**Exercise data**

import Mathlib
import HarnessLib
/-!
# Viscous Hou–Luo profile MODEL: the two ORIGIN LAWS and the CHH gauge read-off

HONEST FRAMING (cell ns-blowup GROUP B «PROFILE SEARCH», zone Z3-b′; human rulings D-0035/D-0074): **1-D MODEL (the Hou–Luo
boundary model with Laplacian dissipation added by the cell), pen-and-paper calculus kernel-checked; not Boussinesq, not Euler,
not Navier–Stokes; «violates: none — MODEL».** Nothing in this file is a statement about Navier–Stokes.

OBJECT. The frozen-`ε` profile system of the viscous Hou–Luo model (profile-eng-3 g2 pre-registration; profile-eng-5 g3 engine
`z5hl.py`; companion file `HouLuoFarFieldStagnation.lean` in this directory), with the advection / stretching knobs `a`, `b`
of the engine kept symbolic:
  `F₁(ξ) ≡ c_ω Ω + c_l ξ Ω′ + a 𝒰 Ω′ − b (HΩ) Ω − P − ε Ω″ = 0`,
  `F₂(ξ) ≡ (2 c_ω + a HΩ) P + c_l ξ P′ + a 𝒰 P′ − ε P″ = 0`,
with `𝒰(0) = 0`, `𝒰′(0) = HΩ(0)`, and `Ω(0) = P(0) = 0` (odd profiles). Hou–Luo is `a = 1`, `b = 0`; the CLM/gCLM-type
stretching term is `b ≠ 0`. (`HouLuoProfileEqAt` of `Literature/Analysis/FluidPDE/HouLuoModelSelfSimilarBlowup.lean`
[cite: HuangQinWangWei2025HouLuo, eq. (2.1)] is the inviscid case `ε = 0`, `a = 1`, `b = 0` at their `c_ω = −1`.)

WHAT IS KERNEL-CHECKED HERE. Differentiating `F₁ ≡ 0` and `F₂ ≡ 0` once at `ξ = 0` gives the two ORIGIN LAWS that both
cell engines print as acceptance identities at every solved point (eng-3 `origin_law1/2`, eng-5 `origin_law1_defect /
origin_law2_defect`, refuter K-audits STATUS l.3412 / l.3853):
  (law 1) `P′(0) = Ω′(0) (c_ω + c_l + (a − b) HΩ(0)) − ε Ω‴(0)`  (`origin_law1`),
  (law 2) `P′(0) (2 c_ω + c_l + 2 a HΩ(0)) = ε P‴(0)`            (`origin_law2`);
their INVISCID Hou–Luo corollaries (`ε = 0`, `a = 1`, `b = 0`, `P′(0) ≠ 0`): `HΩ(0) = −(2 c_ω + c_l)/2` and
`P′(0) = (c_l/2) Ω′(0)` — in the gauge `c_ω = 1`: `HΩ(0) = −(2 + c_l)/2`, `P′(0) = (c_l/2) Ω′(0)` (the numbers
`−2.4993520991 / 1.4993520991` at the Chen–Hou–Huang edge `c_l = 2.9987041982` on both engines) — and the GAUGE READ-OFF used by
the Chen–Hou–Huang-normalised dynamic rescaling (both `Ω′(0)` and `P′(0)` conserved; eng-5 `rhs_dyn`): for `b = 0`,
`Ω′(0) ≠ 0`, `P′(0) ≠ 0`,
  `c_l = 2 (P′(0) + ε Ω‴(0)) / Ω′(0) − ε P‴(0) / P′(0)`,  `c_ω = ε P‴(0) / P′(0) − (P′(0) + ε Ω‴(0)) / Ω′(0) − a HΩ(0)`.
Only the derivatives AT `0` enter: the hypotheses are `HasDerivAt` facts at `0` for `Ω, Ω′, Ω″, P, P′, P″, 𝒰, HΩ` and the
identities `F₁ ≡ 0`, `F₂ ≡ 0` on `ℝ` (as printed by the engines on their grids; pointwise on a neighbourhood would suffice).
WHAT IS NOT PROVED HERE: existence of any profile, smoothness of `HΩ` for a given `Ω`, or `𝒰′ = HΩ` away from `0`; these are
hypotheses. Only one-variable calculus (product rule at a point) and real algebra; no `def … : Prop` hypotheses.
PLACEMENT: cell-own MODEL lemma under `Summits/NavierStokesRegularity/OSWSelfSimilar/` next to `HouLuoFarFieldStagnation`
(profile-eng-5 g3); bears on LADDER-NS N5 / zone Z3-b′ → N1 linear core (SELFSIM-NOGO M7/M8 bookkeeping on the 1-D MODEL).
-/

namespace Summit.NavierStokesRegularity.OSWSelfSimilar
namespace HouLuoOriginLaws

/-- The `F₂` residual of the frozen-`ε` viscous Hou–Luo profile system as a function of `ξ`, with the profile `P`, its first and
second derivatives `dP`, `ddP`, the Hilbert transform `H = HΩ` and the velocity `U = 𝒰` passed as functions:
`F₂(ξ) = (2 c_ω + a H(ξ)) P(ξ) + (c_l ξ + a U(ξ)) P′(ξ) − ε P″(ξ)`. [new here — MODEL bookkeeping] -/
noncomputable def F2 (cω cl a ε : ℝ) (H U P dP ddP : ℝ → ℝ) (ξ : ℝ) : ℝ :=
  (2 * cω + a * H ξ) * P ξ + (cl * ξ + a * U ξ) * dP ξ - ε * ddP ξ

/-- The `F₁` residual: `F₁(ξ) = c_ω Ω(ξ) + c_l ξ Ω′(ξ) + a U(ξ) Ω′(ξ) − b H(ξ) Ω(ξ) − P(ξ) − ε Ω″(ξ)`
(Hou–Luo: `a = 1`, `b = 0`). [new here — MODEL bookkeeping] -/
noncomputable def F1 (cω cl a b ε : ℝ) (H U Om dOm ddOm P : ℝ → ℝ) (ξ : ℝ) : ℝ :=
  cω * Om ξ + cl * ξ * dOm ξ + a * U ξ * dOm ξ - b * H ξ * Om ξ - P ξ - ε * ddOm ξ

/-- **ORIGIN LAW 2.** If `F₂ ≡ 0`, `P(0) = 0`, `𝒰(0) = 0`, `𝒰′(0) = HΩ(0)`, and `P, P′, P″, HΩ` are differentiable at `0`
(`P′(0) = dP 0`, `P″(0) = ddP 0`, `P‴(0) = dddP0`), then `P′(0) (2 c_ω + c_l + 2 a HΩ(0)) = ε P‴(0)`.
Proof: differentiate `F₂` at `0` (product rule) and use `P(0) = 𝒰(0) = 0`. [new here — MODEL] -/
theorem origin_law2 (cω cl a ε : ℝ) (H U P dP ddP : ℝ → ℝ) (h1 dddP0 : ℝ)
    (hF2 : ∀ ξ, F2 cω cl a ε H U P dP ddP ξ = 0)
    (hP0 : P 0 = 0) (hU0 : U 0 = 0)
    (hP : HasDerivAt P (dP 0) 0) (hdP : HasDerivAt dP (ddP 0) 0) (hddP : HasDerivAt ddP dddP0 0)
    (hH : HasDerivAt H h1 0) (hU : HasDerivAt U (H 0) 0) :
    dP 0 * (2 * cω + cl + 2 * a * H 0) = ε * dddP0 := by
  have hA : HasDerivAt (fun ξ => 2 * cω + a * H ξ) (a * h1) 0 := (hH.const_mul a).const_add (2 * cω)
  have hAP : HasDerivAt (fun ξ => (2 * cω + a * H ξ) * P ξ) (a * h1 * P 0 + (2 * cω + a * H 0) * dP 0) 0 :=
    hA.mul hP
  have hB : HasDerivAt (fun ξ => cl * ξ + a * U ξ) (cl * 1 + a * H 0) 0 :=
    ((hasDerivAt_id' (0 : ℝ)).const_mul cl).add (hU.const_mul a)
  have hBP : HasDerivAt (fun ξ => (cl * ξ + a * U ξ) * dP ξ)
      ((cl * 1 + a * H 0) * dP 0 + (cl * 0 + a * U 0) * ddP 0) 0 := hB.mul hdP
  have hC : HasDerivAt (fun ξ => ε * ddP ξ) (ε * dddP0) 0 := hddP.const_mul ε
  have hf : HasDerivAt (F2 cω cl a ε H U P dP ddP)
      (a * h1 * P 0 + (2 * cω + a * H 0) * dP 0 + ((cl * 1 + a * H 0) * dP 0 + (cl * 0 + a * U 0) * ddP 0)
        - ε * dddP0) 0 := by
    have h := (hAP.add hBP).sub hC
    exact h
  have hz : HasDerivAt (F2 cω cl a ε H U P dP ddP) 0 0 := by
    have hfun : F2 cω cl a ε H U P dP ddP = fun _ => (0 : ℝ) := funext hF2
    rw [hfun]
    exact hasDerivAt_const 0 0
  have huniq := hf.unique hz
  rw [hP0, hU0] at huniq
  linear_combination huniq

/-- **ORIGIN LAW 1.** If `F₁ ≡ 0`, `Ω(0) = 0`, `𝒰(0) = 0`, `𝒰′(0) = HΩ(0)`, and `Ω, Ω′, Ω″, P, HΩ` are differentiable at
`0` (`Ω′(0) = dOm 0`, `Ω″(0) = ddOm 0`, `Ω‴(0) = dddOm0`, `P′(0) = dP0`), then
`P′(0) = Ω′(0) (c_ω + c_l + (a − b) HΩ(0)) − ε Ω‴(0)`. [new here — MODEL] -/
theorem origin_law1 (cω cl a b ε : ℝ) (H U Om dOm ddOm P : ℝ → ℝ) (h1 dddOm0 dP0 : ℝ)
    (hF1 : ∀ ξ, F1 cω cl a b ε H U Om dOm ddOm P ξ = 0)
    (hOm0 : Om 0 = 0) (hU0 : U 0 = 0)
    (hOm : HasDerivAt Om (dOm 0) 0) (hdOm : HasDerivAt dOm (ddOm 0) 0) (hddOm : HasDerivAt ddOm dddOm0 0)
    (hP : HasDerivAt P dP0 0) (hH : HasDerivAt H h1 0) (hU : HasDerivAt U (H 0) 0) :
    dP0 = dOm 0 * (cω + cl + (a - b) * H 0) - ε * dddOm0 := by
  have hT1 : HasDerivAt (fun ξ => cω * Om ξ) (cω * dOm 0) 0 := hOm.const_mul cω
  have hT2 : HasDerivAt (fun ξ => cl * ξ * dOm ξ) (cl * 1 * dOm 0 + cl * 0 * ddOm 0) 0 :=
    ((hasDerivAt_id' (0 : ℝ)).const_mul cl).mul hdOm
  have hT3 : HasDerivAt (fun ξ => a * U ξ * dOm ξ) (a * H 0 * dOm 0 + a * U 0 * ddOm 0) 0 :=
    (hU.const_mul a).mul hdOm
  have hT4 : HasDerivAt (fun ξ => b * H ξ * Om ξ) (b * h1 * Om 0 + b * H 0 * dOm 0) 0 :=
    (hH.const_mul b).mul hOm
  have hT6 : HasDerivAt (fun ξ => ε * ddOm ξ) (ε * dddOm0) 0 := hddOm.const_mul ε
  have hf : HasDerivAt (F1 cω cl a b ε H U Om dOm ddOm P)
      (cω * dOm 0 + (cl * 1 * dOm 0 + cl * 0 * ddOm 0) + (a * H 0 * dOm 0 + a * U 0 * ddOm 0)
        - (b * h1 * Om 0 + b * H 0 * dOm 0) - dP0 - ε * dddOm0) 0 := by
    have h := ((((hT1.add hT2).add hT3).sub hT4).sub hP).sub hT6
    exact h
  have hz : HasDerivAt (F1 cω cl a b ε H U Om dOm ddOm P) 0 0 := by
    have hfun : F1 cω cl a b ε H U Om dOm ddOm P = fun _ => (0 : ℝ) := funext hF1
    rw [hfun]
    exact hasDerivAt_const 0 0
  have huniq := hf.unique hz
  rw [hOm0, hU0] at huniq
  linear_combination -huniq

/-- **INVISCID HOU–LUO COROLLARY (`ε = 0`, `a = 1`, `b = 0`), scalar form.** From law 2 with `P′(0) ≠ 0`:
`HΩ(0) = −(2 c_ω + c_l)/2`; in the gauge `c_ω = 1` this is the `HΩ(0) = −(2 + c_l)/2 = −2.4993520991` check at the
Chen–Hou–Huang edge `c_l = 2.9987041982` (both engines). [new here — MODEL] -/
theorem hilbert_at_origin_inviscid (cω cl H0 dP0 : ℝ) (hdP0 : dP0 ≠ 0)
    (hlaw2 : dP0 * (2 * cω + cl + 2 * H0) = 0) : H0 = -(2 * cω + cl) / 2 := by
  have h : 2 * cω + cl + 2 * H0 = 0 := by
    rcases mul_eq_zero.mp hlaw2 with h0 | h0
    · exact absurd h0 hdP0
    · exact h0
  linarith

/-- **INVISCID HOU–LUO COROLLARY, second half, scalar form.** With `HΩ(0) = −(2 c_ω + c_l)/2`, law 1 at `ε = 0`, `a = 1`,
`b = 0` reads `P′(0) = (c_l/2) Ω′(0)` — independently of `c_ω` (`1.4993520991 = 2.9987041982 / 2` at the edge; `Ω′(0)` and
`P′(0)` have the same sign on the inviscid edge). [new here — MODEL] -/
theorem slope_ratio_inviscid (cω cl H0 dOm0 dP0 : ℝ) (hH0 : H0 = -(2 * cω + cl) / 2)
    (hlaw1 : dP0 = dOm0 * (cω + cl + H0)) : dP0 = cl / 2 * dOm0 := by
  rw [hlaw1, hH0]
  ring

/-- **INVISCID HOU–LUO ORIGIN LAWS, function form.** For the inviscid Hou–Luo profile system (`ε = 0`, `a = 1`, `b = 0`:
`F₁ ≡ 0`, `F₂ ≡ 0`) with odd profiles (`Ω(0) = P(0) = 0`), `𝒰(0) = 0`, `𝒰′(0) = HΩ(0)`, the needed derivatives at `0`,
and `P′(0) ≠ 0`: `HΩ(0) = −(2 c_ω + c_l)/2` and `P′(0) = (c_l/2) Ω′(0)`. [new here — MODEL] -/
theorem inviscid_origin_laws (cω cl : ℝ) (H U Om dOm ddOm P dP ddP : ℝ → ℝ) (h1 dddOm0 dddP0 : ℝ)
    (hF1 : ∀ ξ, F1 cω cl 1 0 0 H U Om dOm ddOm P ξ = 0) (hF2 : ∀ ξ, F2 cω cl 1 0 H U P dP ddP ξ = 0)
    (hOm0 : Om 0 = 0) (hP0 : P 0 = 0) (hU0 : U 0 = 0)
    (hOm : HasDerivAt Om (dOm 0) 0) (hdOm : HasDerivAt dOm (ddOm 0) 0) (hddOm : HasDerivAt ddOm dddOm0 0)
    (hP : HasDerivAt P (dP 0) 0) (hdP : HasDerivAt dP (ddP 0) 0) (hddP : HasDerivAt ddP dddP0 0)
    (hH : HasDerivAt H h1 0) (hU : HasDerivAt U (H 0) 0) (hdP0 : dP 0 ≠ 0) :
    H 0 = -(2 * cω + cl) / 2 ∧ dP 0 = cl / 2 * dOm 0 := by
  have l2 := origin_law2 cω cl 1 0 H U P dP ddP h1 dddP0 hF2 hP0 hU0 hP hdP hddP hH hU
  have l1 := origin_law1 cω cl 1 0 0 H U Om dOm ddOm P h1 dddOm0 (dP 0) hF1 hOm0 hU0 hOm hdOm hddOm hP hH hU
  have hH0 : H 0 = -(2 * cω + cl) / 2 :=
    hilbert_at_origin_inviscid cω cl (H 0) (dP 0) hdP0 (by linear_combination l2)
  refine ⟨hH0, slope_ratio_inviscid cω cl (H 0) (dOm 0) (dP 0) hH0 ?_⟩
  linear_combination l1

/-- **GAUGE READ-OFF (Chen–Hou–Huang normalisation).** For the Hou–Luo system (`b = 0`) the two origin laws determine the
exponents from the derivatives at the origin (law 1 with `b = 0`, law 2): with `Ω′(0) ≠ 0`, `P′(0) ≠ 0`,
`c_l = 2 (P′(0) + ε Ω‴(0)) / Ω′(0) − ε P‴(0) / P′(0)`. This is the formula by which the normalised dynamic rescaling
(both `Ω′(0)` and `P′(0)` conserved) reads off `c_l(τ)`; at `ε = 0` it is `c_l = 2 P′(0)/Ω′(0)`. [new here — MODEL] -/
theorem cl_readoff (cω cl a ε H0 dOm0 dP0 dddOm0 dddP0 : ℝ) (hdOm0 : dOm0 ≠ 0) (hdP0 : dP0 ≠ 0)
    (hlaw1 : dP0 = dOm0 * (cω + cl + a * H0) - ε * dddOm0)
    (hlaw2 : dP0 * (2 * cω + cl + 2 * a * H0) = ε * dddP0) :
    cl = 2 * (dP0 + ε * dddOm0) / dOm0 - ε * dddP0 / dP0 := by
  have e1 : cω + cl + a * H0 = (dP0 + ε * dddOm0) / dOm0 := by
    field_simp
    linear_combination -hlaw1
  have e2 : 2 * cω + cl + 2 * a * H0 = ε * dddP0 / dP0 := by
    field_simp
    linear_combination hlaw2
  linear_combination 2 * e1 - e2

/-- **GAUGE READ-OFF, `c_ω`.** Under the same hypotheses `c_ω = ε P‴(0)/P′(0) − (P′(0) + ε Ω‴(0))/Ω′(0) − a HΩ(0)`;
at `ε = 0`: `c_ω = −P′(0)/Ω′(0) − a HΩ(0) = −c_l/2 − a HΩ(0)`. [new here — MODEL] -/
theorem cω_readoff (cω cl a ε H0 dOm0 dP0 dddOm0 dddP0 : ℝ) (hdOm0 : dOm0 ≠ 0) (hdP0 : dP0 ≠ 0)
    (hlaw1 : dP0 = dOm0 * (cω + cl + a * H0) - ε * dddOm0)
    (hlaw2 : dP0 * (2 * cω + cl + 2 * a * H0) = ε * dddP0) :
    cω = ε * dddP0 / dP0 - (dP0 + ε * dddOm0) / dOm0 - a * H0 := by
  have e1 : cω + cl + a * H0 = (dP0 + ε * dddOm0) / dOm0 := by
    field_simp
    linear_combination -hlaw1
  have e2 : 2 * cω + cl + 2 * a * H0 = ε * dddP0 / dP0 := by
    field_simp
    linear_combination hlaw2
  linear_combination e2 - e1

end HouLuoOriginLaws
end Summit.NavierStokesRegularity.OSWSelfSimilar
/-- **Theorem 2 at `𝓗⁴` for the limit**:
`|∂_θθΨ + α⁻¹Λ ⊗ sin 2θ|²_{𝓗⁴} + |α²D_R²Ψ|²_{𝓗⁴} + |α²D_RΨ|²_{𝓗⁴} ≤ C|F|²_{𝓗⁴}`. [cite: Elgindi2021, §7.5 Theorem 2 with Remark 8.3 (pp. 24, 27 of arXiv:1904.04795)] -/
theorem theoremTwo_limit :
    eHkNormSq α 4 (corrQ α (fun R θ => Ψ (R, θ)) (G 0)) + eHkNormSq α 4 ((α ^ 2) • (Dz^[2] fun R θ => Ψ (R, θ))) +
      eHkNormSq α 4 ((α ^ 2) • Dz fun R θ => Ψ (R, θ)) ≤ thmTwoC * eHkNormSq α 4 F := by
  have hlim := D.tendsto_functionals
  have hR : Tendsto (fun n => thmTwoC * eHkNormSq α 4 (fs n)) atTop (𝓝 (thmTwoC * eHkNormSq α 4 F)) :=
    ENNReal.Tendsto.const_mul D.approx.tendsto_eHkNormSq (Or.inr thmTwoC_ne_top)
  have hle : ∀ n, eHkNormSq α 4 (corrQ α (thmTwoSol α (fs n) (Ψr n)) (L12 (fs n))) +
      eHkNormSq α 4 ((α ^ 2) • (Dz^[2] (thmTwoSol α (fs n) (Ψr n)))) + eHkNormSq α 4 ((α ^ 2) • (Dz^[1] (thmTwoSol α (fs n) (Ψr n)))) ≤
      thmTwoC * eHkNormSq α 4 (fs n) := fun n => D.bound n
  exact le_of_tendsto_of_tendsto' hlim hR hle

end ThmTwoLimit

/-! ### Theorem 2 in the closure class -/

/-- **Elgindi's Theorem 2 at `𝓗⁴` for data in the `𝓗⁴`-closure of the test functions**: for
`0 < α ≤ 1/4` and `F` smooth on the open strip with an `𝓗⁴`-approximating sequence of test functions
`f_n → F`, there are a smooth solution `Ψ` of `L_αΨ = F` on the strip and a radial function
`Λ ∈ C⁴(0,∞)` — the uniform limit of the corrector data `L₁₂(f_{n_k})` along a subsequence — with
`|∂_θθΨ + α⁻¹Λ ⊗ sin 2θ|²_{𝓗⁴} + |α²D_R²Ψ|²_{𝓗⁴} + |α²D_RΨ|²_{𝓗⁴} ≤ C·|F|²_{𝓗⁴}`,
where `∂_θθΨ + α⁻¹Λ sin 2θ = ∂_θθ(Ψ − (4α)⁻¹Λ sin 2θ)` and `C = thmTwoC` is the constant of
Theorem 2 for test data. [cite: Elgindi2021, §7.5 Theorem 2 with Remark 8.3 (pp. 24, 27 of arXiv:1904.04795)] -/
theorem theoremTwo_closure {α : ℝ} (hα : 0 < α) (hα4 : α ≤ 1 / 4) {F : ℝ → ℝ → ℝ} {fs : ℕ → ℝ → ℝ → ℝ} (hA : HkApprox α F fs) :
    ∃ (Ψ : ℝ × ℝ → ℝ) (Λ : ℝ → ℝ) (ns : ℕ → ℕ), StrictMono ns ∧ ContDiffOn ℝ ∞ Ψ strip ∧
      (∀ p ∈ strip, ellipticOp α (fun R θ => Ψ (R, θ)) p.1 p.2 = F p.1 p.2) ∧
      ContDiffOn ℝ 4 Λ (Ioi 0) ∧ TendstoUniformly (fun n => L12 (fs (ns n))) Λ atTop ∧
      eHkNormSq α 4 (corrQ α (fun R θ => Ψ (R, θ)) Λ) + eHkNormSq α 4 ((α ^ 2) • (Dz^[2] fun R θ => Ψ (R, θ))) +
        eHkNormSq α 4 ((α ^ 2) • Dz fun R θ => Ψ (R, θ)) ≤ thmTwoC * eHkNormSq α 4 F := by
  have hN : ∀ n, NiceDatum (fs n) := fun n => (hA.test n).niceDatum
  choose U Ψr hS using fun n => exists_solData hα hα4 (hN n).contDiff_Fhat (hN n).hasCompactSupport_Fhat.1
    (hN n).hasCompactSupport_Fhat.2 (fun m hm _ => (hN n).Fhat_orth hm)
  obtain ⟨ns, hns, hfast⟩ := hA.exists_fast
  obtain ⟨Ψ, G, D⟩ := exists_thmTwoLimit (hA.subseq hns) (fun n => hS (ns n)) hfast
  exact ⟨Ψ, G 0, ns, hns, D.smooth, D.eqn, D.smoothG, D.unifG, D.theoremTwo_limit⟩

**What you should do**
If a line of the records includes the string "hypotheses", copy it out.

**Expected output**
Only the derivatives AT `0` enter: the hypotheses are `HasDerivAt` facts at `0` for `Ω, Ω′, Ω″, P, P′, P″, 𝒰, HΩ` and the
hypotheses. Only one-variable calculus (product rule at a point) and real algebra; no `def … : Prop` hypotheses.
/-- **GAUGE READ-OFF, `c_ω`.** Under the same hypotheses `c_ω = ε P‴(0)/P′(0) − (P′(0) + ε Ω‴(0))/Ω′(0) − a HΩ(0)`;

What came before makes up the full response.